Analytical methods for studying intratumoral drug delivery in solid tumors

The overall objective of this project is to develop methods that can help us to understand the movement of drugs and carriers along their routes inside solid tumors. The origins and current paradigm of targeted drug delivery offer a lot of promising strategies. However, the carriers often struggle with challenges in optimizing their own characteristics against that of the tumor's. Ultimately, they struggle with translation into the clinical setting. It is apparent that solid tumors pose a unique challenge in drug delivery. Many drug carrier characteristics are designed to take advantage of the pathophysiology of the tumor environment. However, this passive delivery and accumulation is constrained to partial distribution within the tumor. Many uncertainties remain regarding how nanoparticles enter and travel through the tumor environment. The barriers to intratumoral distribution are still currently being probed. The research herein identified transport barriers using human fibroid tumors known to have impaired drug transport. After perfusing human uteri containing fibroids with stains, probe distribution was found to correlate with features of the pathophysiology such as blood vessel characteristics, tissue and collagen density, interstitial fluid pressure, and solid stress. Methods, including custom MATLAB code, were developed to analyze the spatiotemporal distribution of two uniquely fluorescent nanoparticle doses in xenograft mice. It shows how three-dimensional distance measurements of nanoparticles from nearest blood vessels are more precise than two-dimensional measurements. Colocalization analysis on the fluorescent signals showed the two different doses (administered hours apart from each other) did not accumulate in the same locations with the tumor.

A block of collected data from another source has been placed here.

import Mathlib
import Summits.ValiantsHypothesis.ValiantsHypothesis.Theorems.LacunarySymmetroidMatrixDescartesCensusChamberTableA

/-!
# `MatrixDescartes` census — the CHAMBER TABLE of record, part B: blocks `81 … 162` and the table `chamber`

See part A (`…CensusChamberTableA`) for the framing: VERBATIM the TABLE BLOCK of the census line `Cruxes/DoorA26/Lines/census.lean` (crux-plan seat,
INBOX l.9133), split in two files at the top `if N < 81` of `chamberBlock` because of the 1000-line cap; the names `Census.chamberBlock`,
`Census.chamber` and all values are unchanged (the sanity `example`s `chamber 1002`, `chamber 0`, `chamber 2607` kept, by `rfl`).  ONE OMISSION
w.r.t. the line's TABLE BLOCK: the closed `Prop` `W4BandLaw` is NOT declared here — a binder-free `def … : Prop` in a Theorems proposal is relocated to
`Literature/` by the gate (bounce p584333, 2026-08-27), and its CONTENT is already the tree theorem `Census.w4BandLaw_holds` (`…CensusWindowFourBandLaw`,
val-sym-door-p1 g9, verbatim the statement); the line file keeps its own `W4BandLaw` declaration (the republish deletes the table block up to it).
Nothing asserted; `DoorA26` OPEN; nothing on `MatrixDescartes` (stmt-ValiantsHypothesis-18050) or `VP ≠ VNP`.  Typed by val-sym-door-p1 g9 (pre-image
ce01d29e735170d8); filed by val-sym-door-p5 g6 (desk R2318 (b)/R2328 (a)) with this one omission.

[folklore] Bookkeeping definitions.
-/

-- `Summit.ValiantsHypothesis.ValiantsHypothesis.…` repeats a component by the D-0017 layout
-- (single-conjunct summit), which the `dupNamespace` linter flags; the name is mandated.
set_option linter.dupNamespace false

namespace Summit.ValiantsHypothesis.ValiantsHypothesis.Theorems.LacunarySymmetroidMatrixDescartes.Census
import Literature.Analysis.FunctionSpaces.PolchinskiSmoothedJets
import Literature.Analysis.FunctionSpaces.PolchinskiTemperedFamily
import Literature.Analysis.FunctionSpaces.PolchinskiExchangeIneq
import HarnessLib

/-!
# The entropy production formula `d/dt E_{ν_t}[Φ(P_{0,t}F)] = −½E_{ν_t}[Φ″(P_{0,t}F)(∇P_{0,t}F)²_{Ċ_t}]`
# for initial Boltzmann weights `e^{−V₀} = Ψ` of the smoothed class (Bauerschmidt–Bodineau–Dagallier,
# proof of Theorem 3, (e:dEnt), when `V₀` is unbounded above)

Topic `Literature/Analysis/FunctionSpaces`; "proof architecture" file behind the named fact
`Polchinski.BauerschmidtBodineau_multiscaleBakryEmery` ([BBD] Theorem 3, `MultiscaleBakryEmery.lean`).

`PolchinskiEntropyDerivative.lean` proves (e:dEnt) for `V₀ ∈ C_b⁴` by differentiating the `ν_t`-average
of the `C_b²` family `G_s = Φ(P_{0,s}F)`.  When `V₀` is only bounded below (the printed generality of
[BBD] Thm 3), `P_{0,t}F = W_t/Z_t` has unbounded derivatives and `G_s` is not `C_b²`; but after a restart
`e^{−V₀} = Ψ` belongs to the smoothed class (`PolchinskiSmoothedPotential.lean`: `C^∞`, `0 < Ψ ≤ B`, every
derivative `Ψ`-dominated, Gaussian lower bound), and then the `e^{−V_t}`-WEIGHTED family
`K_s = Z_s Φ(W_s/Z_s)` IS `C_b²` (jet × tame, `PolchinskiTameCalculus.lean`, `PolchinskiSmoothedJets.lean`),
its time slope is tempered (`|K_s − K_t − (s−t)K̇| ≤ ε|s−t|e^{a‖y‖²}` for every `a > 0`), and the
tempered family rule `hasDerivAt_integral_family_Cinf_sub_of_sqExp` (`PolchinskiTemperedFamily.lean`)
differentiates `E_{ν_s}[Φ(P_{0,s}F)] = e^{V_∞(0)}E_{C_∞−C_s}[K_s]`.  The integrand collapses to
`−½ e^{−V_t}Φ″(P_{0,t}F)(∇P_{0,t}F)²_{Ċ_t}` by the generator identity in jet form (`jet_generator`),
exactly as in the bounded case ([BBD] p0016 L47–75).

## Main result (sorry-free; no new definitions, no new named facts)

* **`hasDerivAt_renormExpect_comp_semigroup_smoothed`** — for `t > 0`, `e^{−V₀} = Ψ` in the smoothed
  class, `F ∈ C_b⁸` with `0 < a ≤ F ≤ b`, `Φ ∈ C³` with `Φ, Φ′, Φ″, Φ‴` bounded:
  `d/ds|_{s=t} E_{ν_s}[Φ(P_{0,s}F)] = −E_{ν_t}[½ Φ″(P_{0,t}F) Σ Ċ_t^{ij} ∂_iP_{0,t}F ∂_jP_{0,t}F]`.

Nothing here concerns Yang–Mills (no gauge instance of (e:assCt-mon) is in print; R4 = `BalabanLadder.UV`
only).

## References

* [BauerschmidtBodineauDagallier2023] R. Bauerschmidt, T. Bodineau, B. Dagallier, Probab. Surveys 21
  (2024) 200–290, arXiv:2307.07619 — Theorem 3 proof p0016 L40–75 ((e:dEnt)), Prop 8 proof p0015.
  READ (held text `paper:arxiv-2307.07619`).
* [BauerschmidtBodineau2021] R. Bauerschmidt, T. Bodineau, Comm. Pure Appl. Math. 74 (2021) — Thm 5/6,
  general `V₀` (held text `paper:arxiv-1907.12308`, p0008–p0010).
-/

noncomputable section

Furthermore, intravital imaging showed that some vessels of the tumor would only provide access to the first dose of nanoparticles. Future work suggests further analysis of multidose interdependence and implementing these methods to screen strategies in the literature of modifying drug carriers and the tumor environment to improve intratumoral distribution of cancer drugs. The more understanding we have of the solid tumor environment and its barriers, the better we can navigate treatments to reach the tumor.